NEW YORK-Hedge funds can't run or hide from regulators, and the accredited investor, anti-fraud and insider trading rules will be three of the key issues the Securities and Exchange Commission will focus on this year, Bruce Karpati, assistant regional director at the SEC told attendees at the National Investment Company Service Association's "Alternative Investments Conference" here last week.
The new proposed wealth standard would require investors to have minimum investable assets of $2.5 million, an increase from the $1 million current minimum, and would exclude real estate or closely held company stock. In addition, the SEC would increase the dollar amount every five years to adjust for inflation.
"It does help in making hedge funds more sophisticated type of investments," Karpati said, adding that he expects the proposal to get approved. Hedge funds are not required to check assets of clients, but it is a good-faith measure that they have the minimum monetary requirement, panelists noted.
Current hedge fund investors will be grandfathered in, noted Michael Tannenbaum, a partner with Tannenbaum Helpern Syracuse & Hirschtritt of New York.
The rule is not going to affect the industry that much, as the bulk of the money flowing into hedge funds is from large institutions, said Joel Press, managing director at Morgan Stanley Prime Brokerage, who was the keynote speaker at the conference.
However, smaller, start-up hedge funds will be affected by the new accreditation requirements, as they are already having trouble attracting assets, he said. And as a result, large hedge funds will continue to grow bigger, he noted.
Regulators will also examine insider trading at firms more closely this year. The SEC is going to look into making sure that traders do not have dual responsibilities of working on the trading desk and overseeing compliance rules, Karpati said.
Large companies such as Morgan Stanley and Goldman Sachs spend a lot of money on compliance and make sure there is no personal trading going on inside the firm, Press said. Although hedge funds do try to track insider trading to some degree, they should be more vigilant, as it is very easy to make an honest mistake, Press said.

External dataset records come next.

import Literature.NumberTheory.EllipticCurves.BSDRootNumberSmallConductorProofs
import Literature.NumberTheory.EllipticCurves.Rank1Residual.Predicates
import HarnessLib

/-!
# Kezuka–Li 2020, Cor. 1.2: the `3`-part of BSD for the rank-one cube-sum curves `x³ + y³ = 2p` (`p ≡ 2 mod 9`) and `x³ + y³ = 2p²` (`p ≡ 5 mod 9`)

HONEST FRAMING (cell `b2b-bsdres`, run/shared/lean/b2b/bsd-rank1-residual/; harvest seat
`b2b-bsdres-harvest-1`, gen 2): prove what is provable now; shrink each hard class to its core with
data; no claim beyond stated classes. The cell deletes the COMBINATION-SHAPED residual classes of
the BSD formula in analytic rank `≤ 1` from PUBLISHED theorems only and TYPES the
construction-shaped ones; this is not "finishing BSD". This file vendors ONE published theorem
(named fact, nothing asserted; D-0014) bearing on the RAMIFIED corner of the construction-shaped
class X12 (RESIDUAL-CASES §a.2: "CM, rank 1, `p ∣ 6·d_K·N`, `p` not split"; after harvest-1 gen 1
its open remainder is `p = 2`, `p` ramified in `K`, `p` inert in `K` with `p ∣ N`). At `p = 3` with
`K = ℚ(√-3)` (`j = 0`, the curves `y² = x³ + D`) the census (v5, collector 2026-08-18T19:14:57Z)
holds 98 classes, all of analytic rank `1`; 26 of them are cube-sum curves `C_n : x³ + y³ = n`.
Nothing CLASS-level is in print for this corner; what is in print are FAMILY theorems for cube
sums, of which this is the self-contained one (the others — Hu–Shu–Yin, Trans. AMS 372 (2019)
Thm. 1.4; Shu–Yin, Math. Ann. 385 (2022) Thm. 1.2 — are PRODUCT formulas for a rank-one and a
rank-zero curve and need Burungale–Flach 2024 for the rank-zero factor; see the harvest's
HARVEST.md rows C13/C14). Census reach of this file: the classes **2700h** (`n = 50 = 2·5²`,
`5 ≡ 5 mod 9`) and **13068c** (`n = 22 = 2·11`, `11 ≡ 2 mod 9`) — 2 of the 98 (1 with `N < 10⁴`).
The label of X12 does not change (construction-shaped; family theorems are per-curve tools).

Source (read this session, EMS open access `paper:doi-10-4171-dm-795`). Y. Kezuka, Y. Li, *A
classical family of elliptic curves having rank one and the `2`-primary part of their
Tate–Shafarevich group non-trivial*, Doc. Math. 25 (2020) 2115–2147, doi:10.4171/dm/795
[KezukaLi2020]. Notation (p. 2115): "Let `n ≥ 3` be a cube free integer. The elliptic curve
`C_n : x³ + y³ = n` …"; (1.1): "`p ≡ 2 mod 9` or `p ≡ 5 mod 9`"; p. 2116: "We write `Ш(C_n)` for the
Tate–Shafarevich group of `C_n` over `ℚ`."

* **Theorem 1.1** (p. 2116, rank-zero members, verbatim core): "Let `p` be an odd prime satisfying
  (1.1). 1. If `p ≡ 5 mod 9`, the `L`-values `L(C_{2p}, 1)` and `L(C_{2²p²}, 1)` are both non-zero,
  and the `3`-part of the Birch–Swinnerton-Dyer conjecture holds for `C_{2p}` and `C_{2²p²}`. …
  2. If `p ≡ 2 mod 9`, the `L`-values `L(C_{2p²}, 1)` and `L(C_{2²p}, 1)` are both non-zero, and the
  `3`-part of the Birch–Swinnerton-Dyer conjecture holds for `C_{2p²}` and `C_{2²p}`. …" (these
  rank-zero CM curves are inside census class X0, closed by Burungale–Flach 2024; not transcribed).
* **Corollary 1.2** (pp. 2116–2117, VERBATIM): "Let `p` be an odd prime satisfying (1.1).
  1. If `p ≡ 2 mod 9`, the curve `C_{2p}` has rank `1` and `L(C_{2p}, s)` has a simple zero at
  `s = 1`. Furthermore, `Ш(C_{2p})` is finite and the `3`-part of the Birch–Swinnerton-Dyer
  conjecture holds for `C_{2p}`.
  2. If `p ≡ 5 mod 9`, the curve `C_{2p²}` has rank `1` and `L(C_{2p²}, s)` has a simple zero at
  `s = 1`. Furthermore, `Ш(C_{2p²})` is finite and the `3`-part of the Birch–Swinnerton-Dyer
  conjecture holds for `C_{2p²}`."
* The model, (4.1) (p. 2139): "Since a global minimal Weierstrass model of `C_2` is given by
  `y² = x³ − 27`, we know that `y² = x³ − 27p^{2j}` (`j = 1, 2`) gives a minimal model of `C_{2p^j}`
  at `2`."
* Proof (pp. 2138–2139, "Proof of Theorem 1.1 and Corollary 1.2"): rank one and the simple zero by
  "a theorem of Satgé [20] and the theorem of Gross–Zagier and Kolyvagin" (P. Satgé, Invent. Math.
  87 (1987) 425–439); the `3`-part of BSD for the PRODUCT `C_{2p} × C_{2p²}` from "[2]" (L. Cai,
  J. Shu, Y. Tian, Amer. J. Math. 139 (2017) 785–816 [CaiShuTian2017]), display (3.16); the
  `3`-part for the rank-zero factor by the paper's Thm. 3.6 (non-vanishing and the explicit
  modulo-`3` BSD congruence) and Prop. 3.11 (a `3`-descent: `Ш[3] = 0`), display (3.17); "Now the
  `3`-part of the Birch–Swinnerton-Dyer conjecture for `C_{2p²}` follows from (3.16) and (3.17)".
  The BSD formula meant is the full leading-term formula `L^{(r)}(C_n,1)/(r!·Ω·Reg) =
  #Ш ∏ c_ℓ / #C_n(ℚ)_tor²` (display (3.16): `L(C_{2p},1) L'(C_{2p²},1)/(Ω_{2p} Ω_{2p²} ĥ(P)) =
  T(C_{2p}) T(C_{2p²}) #Ш(C_{2p}) #Ш(C_{2p²})` up to `3`-adic units, `T` = product of Tamagawa
  numbers, `C_n(ℚ)_tor = 0`), read `3`-adically. Status: PUB (refereed, 2020); all inputs published.

Transcription (tree dictionary of `BSDRootNumberSmallConductorProofs`: Miller's `#Ш_an = shaAn W`,
`BSD(E,p) = BSDp W p`): the curve is given by ANY globally minimal model `W/ℚ` which is
`ℚ`-isomorphic (a `VariableChange`) to Kezuka–Li's model (4.1) `y² = x³ − 27 p^{2j}`
(`cubeSumTwoModel p j`; `j = 1` for `p ≡ 2 mod 9`, `j = 2` for `p ≡ 5 mod 9`); "odd prime" =
`p.Prime ∧ p ≠ 2`; "rank 1 and a simple zero" = `W.mordellWeilRank = 1 ∧ W.analyticRank = 1`;
"`Ш` finite" = `Finite W.sha`; "the `3`-part of BSD holds" = `#Ш_an` is a rational `q` with
`ord₃ q = ord₃ #Ш(3)` (Miller's period `Ω = ∫_{E(ℝ)}|ω|` differs from the paper's `Ω_n` (1.2) at
most by a power of `2` and by the unit attached to the choice of minimal model — invisible at `3`).
Nothing weaker or stronger is transcribed; `p = 2`, the `2`-part and every prime other than `3`
are outside the statement (for `ℓ ∤ 6` odd good or split primes see `Kobayashi2013`,
`LiLiuTian2024`). No `_holds` expected (Heegner points on `X_0(3^5)`/cubic twists, explicit
Gross–Zagier, `3`-descent over `ℚ(∛p)` are not in Mathlib); consumers take
`(h : cor12_threePart_of_cubeSum)`.

Census identification (Cremona `allcurves`, checked this session): `cubeSumTwoModel 11 1 =
[0,0,0,0,-3267] = 13068c2` and `cubeSumTwoModel 5 2 = [0,0,0,0,-16875] = 2700h2`
(`cubeSumTwoModel_eleven_one`, `cubeSumTwoModel_five_two` below); the census records are the
`3`-isogenous curves `13068c1 = [0,0,0,0,121]`, `2700h1 = [0,0,0,0,625]`, reached from `c2`/`h2`
by `Wuthrich2014.bsdp_of_isIsogenous` (Cassels' invariance of the BSD quotient) — a lane step,
not done here; global minimality of the two models is likewise the lane's certificate.

## References
* [KezukaLi2020] Y. Kezuka, Y. Li, Doc. Math. 25 (2020) 2115–2147, Thm. 1.1, Cor. 1.2 (pp. 2116–2117), (4.1) (p. 2139), proof pp. 2138–2139.
* [CaiShuTian2017] L. Cai, J. Shu, Y. Tian, Amer. J. Math. 139 (2017) 785–816 (the product formula, KL's [2]).
* P. Satgé, *Un analogue du calcul de Heegner*, Invent. Math. 87 (1987) 425–439 (KL's [20]).
* [Miller2011LMS] R. L. Miller, LMS J. Comput. Math. 14 (2011), Def. 1.1; RESIDUAL-CASES.md §a.2 X12; HOME/b2b-bsdres-harvest-1/HARVEST.md row C12, RECLASSIFY.md (gen-2 addendum).
-/

noncomputable section

open scoped Classical

open WeierstrassCurve Literature.NumberTheory.EllipticCurves
  Literature.NumberTheory.EllipticCurves.Rank1Residual

namespace Literature.NumberTheory.EllipticCurves.KezukaLi2020

/-- Kezuka–Li's Weierstrass model (4.1) of the cube-sum curve `C_{2p^j} : x³ + y³ = 2p^j`:
`y² = x³ − 27 p^{2j}` ("gives a minimal model of `C_{2p^j}` at `2`").
[cite: KezukaLi2020, (4.1) (p. 2139)] -/
def cubeSumTwoModel (p j : ℕ) : WeierstrassCurve ℚ :=
  ⟨0, 0, 0, 0, -27 * (p : ℚ) ^ (2 * j)⟩

/-- Census identification: `C_{22}` (`p = 11 ≡ 2 mod 9`, `j = 1`) is `y² = x³ − 3267`, Cremona
`13068c2`. [cite: KezukaLi2020, (4.1) (p. 2139)] -/
theorem cubeSumTwoModel_eleven_one : cubeSumTwoModel 11 1 = ⟨0, 0, 0, 0, -3267⟩ := by
  simp only [cubeSumTwoModel]
  norm_num

/-- Census identification: `C_{50}` (`p = 5 ≡ 5 mod 9`, `j = 2`) is `y² = x³ − 16875`, Cremona
`2700h2`. [cite: KezukaLi2020, (4.1) (p. 2139)] -/
theorem cubeSumTwoModel_five_two : cubeSumTwoModel 5 2 = ⟨0, 0, 0, 0, -16875⟩ := by
  simp only [cubeSumTwoModel]
  norm_num

/-- **Kezuka–Li, Doc. Math. 25 (2020), Cor. 1.2** (verbatim in the module docstring): "Let `p` be
an odd prime satisfying (1.1) [`p ≡ 2` or `5 mod 9`]. 1. If `p ≡ 2 mod 9`, the curve `C_{2p}` has
rank `1` and `L(C_{2p}, s)` has a simple zero at `s = 1`. Furthermore, `Ш(C_{2p})` is finite and the
`3`-part of the Birch–Swinnerton-Dyer [formula] holds for `C_{2p}`. 2. If `p ≡ 5 mod 9`, the curve
`C_{2p²}` has rank `1` and `L(C_{2p²}, s)` has a simple zero at `s = 1`. Furthermore, `Ш(C_{2p²})`
is finite and the `3`-part of the Birch–Swinnerton-Dyer [formula] holds for `C_{2p²}`." Inputs as
printed: Satgé 1987 (Heegner-point rank one), Gross–Zagier, Kolyvagin, Cai–Shu–Tian 2017 (the
`3`-part for the product `C_{2p} × C_{2p²}`, display (3.16)), the paper's Thm. 3.6 and Prop. 3.11
(the rank-zero factor, display (3.17)). Transcription (module docstring): `W` any globally
minimal model `ℚ`-isomorphic to the model (4.1) `y² = x³ − 27p^{2j}` (`j = 1` resp. `2`) ⇒
`rank = 1`, `r_an = 1`, `Ш` finite, and Miller's `#Ш_an` is a rational `q` with
`ord₃ q = ord₃ #Ш(3)`. FAMILY-shaped (density zero inside X12's ramified corner); census reach:
classes 2700h, 13068c. STATUS PUB.
[cite: KezukaLi2020, Cor. 1.2 (pp. 2116–2117), (4.1) (p. 2139), proof (pp. 2138–2139)] [cite: CaiShuTian2017] [cite: Miller2011LMS, Def. 1.1] -/
def cor12_threePart_of_cubeSum : Prop :=
  ∀ (p : ℕ), p.Prime → p ≠ 2 → ∀ (j : ℕ), (p % 9 = 2 ∧ j = 1) ∨ (p % 9 = 5 ∧ j = 2) →
    ∀ (W : WeierstrassCurve ℚ) [W.IsElliptic] [W.IsGloballyMinimal],
      (∃ C : VariableChange ℚ, C • W = cubeSumTwoModel p j) →
      W.mordellWeilRank = 1 ∧ W.analyticRank = 1 ∧ Finite W.sha ∧
        ∃ q : ℚ, shaAn W = (q : ℂ) ∧
          padicValRat 3 q = padicValNat 3 (Nat.card (AddCommGroup.primaryComponent W.sha 3))

/-- **Cor. 1.2 ⇒ Miller's `BSD(E,3)`** (`BSDp W 3`) together with `r_an = 1`, for any globally
minimal model of `C_{2p}` (`p ≡ 2 mod 9`) or `C_{2p²}` (`p ≡ 5 mod 9`) — pure bookkeeping
(`Ш` finite ⇒ `Ш(3)` finite; `rank = 1 = r_an`). These pairs `(E, 3)` lie in census class X12
(`j = 0`: CM by `ℚ(√-3)`, in which `3` ramifies; `3 ∣ N`); the theorem closes them per curve.
[cite: KezukaLi2020, Cor. 1.2 (pp. 2116–2117)] [cite: Miller2011LMS, Def. 1.1] -/
theorem bsdp_three_of_cor12 (h : cor12_threePart_of_cubeSum) {p j : ℕ} (hp : p.Prime)
    (hp2 : p ≠ 2) (hpj : (p % 9 = 2 ∧ j = 1) ∨ (p % 9 = 5 ∧ j = 2))
    (W : WeierstrassCurve ℚ) [W.IsElliptic] [W.IsGloballyMinimal]
    (hW : ∃ C : VariableChange ℚ, C • W = cubeSumTwoModel p j) :
    W.analyticRank = 1 ∧ BSDp W 3 := by
  obtain ⟨hrank, hr, hfin, q, hq, hv⟩ := h p hp hp2 j hpj W hW
  haveI : Finite W.sha := hfin
  exact ⟨hr, by rw [hrank, hr], Finite.of_injective _ Subtype.val_injective, q, hq, hv⟩

/-- The `p ≡ 2 mod 9` case spelled out: a globally minimal model of `x³ + y³ = 2p` satisfies
`BSD(E,3)` (e.g. `p = 11`: class 13068c). [cite: KezukaLi2020, Cor. 1.2 (1)] -/
theorem bsdp_three_of_cubeSum_two_mul (h : cor12_threePart_of_cubeSum) {p : ℕ} (hp : p.Prime)
    (h9 : p % 9 = 2) (hp2 : p ≠ 2) (W : WeierstrassCurve ℚ) [W.IsElliptic] [W.IsGloballyMinimal]
    (hW : ∃ C : VariableChange ℚ, C • W = cubeSumTwoModel p 1) : BSDp W 3 :=
  (bsdp_three_of_cor12 h hp hp2 (Or.inl ⟨h9, rfl⟩) W hW).2

/-- The `p ≡ 5 mod 9` case spelled out: a globally minimal model of `x³ + y³ = 2p²` satisfies
`BSD(E,3)` (e.g. `p = 5`: class 2700h). [cite: KezukaLi2020, Cor. 1.2 (2)] -/
theorem bsdp_three_of_cubeSum_two_mul_sq (h : cor12_threePart_of_cubeSum) {p : ℕ} (hp : p.Prime)
    (h9 : p % 9 = 5) (W : WeierstrassCurve ℚ) [W.IsElliptic] [W.IsGloballyMinimal]
    (hW : ∃ C : VariableChange ℚ, C • W = cubeSumTwoModel p 2) : BSDp W 3 :=
  (bsdp_three_of_cor12 h hp (by rintro rfl; norm_num at h9) (Or.inr ⟨h9, rfl⟩) W hW).2

end Literature.NumberTheory.EllipticCurves.KezukaLi2020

If all the insider-trading cases against hedge funds were examined, and people looked at how many cases have been proven, they would see it's actually very little, Press countered.
Out of the insider-trading cases against hedge funds, only one or two hedge funds went out of business, and only a handful had to pay a fine, Press said. "Why do hedge funds get criticized for paying a fine, when the rest of the world pays fines all the time?" he questioned. "Hedge funds are the most pristine and least fraudulent firms in the financial industry," he said.
Contrary to popular belief, "this is a highly regulated industry, not a lightly regulated one," Press said. Virtually everything hedge funds do is in some way linked to regulations, he noted. He gave an example that prime brokerages are regulated, and when hedge funds do business with them, they are therefore regulated, as well.
Press warned against having side letters, stating "it is bad business." A side letter is separate from the offering memorandum that hedge funds give clients. It is an agreement between the advisor and select investors granting terms that are different than the standard offering document. It also states the fees the investor will pay for the services rendered by the fund manager. "All investors need to have the same rights and one investor can't receive more information than another," Press said.
"Side letters are really a detriment to other investors," Karpati agreed.
With respect to regulation and fund directors, more and more directors of hedge funds do not want to take on the responsibility and serve on boards, panelists noted.
Also, directors are increasingly requesting some type of insurance policy, and that is becoming expensive, Tannenbaum said. The insurance policy would not cover all losses, but would cover some of a director's defense cost, he said.
More and more directors are analyzing holdings in hedge fund portfolios, and are more experienced and qualified then before, said Craig Fulton, an associate at international offshore law firm Conyers Dill & Pearman of Bermuda.
As it stands now, directors who are uncomfortable with the nature of the fund they serve, consider resigning. That thinking is starting to shift, and now people are saying maybe they should consider firing the investment manager, instead of having the director leave, said Fulton.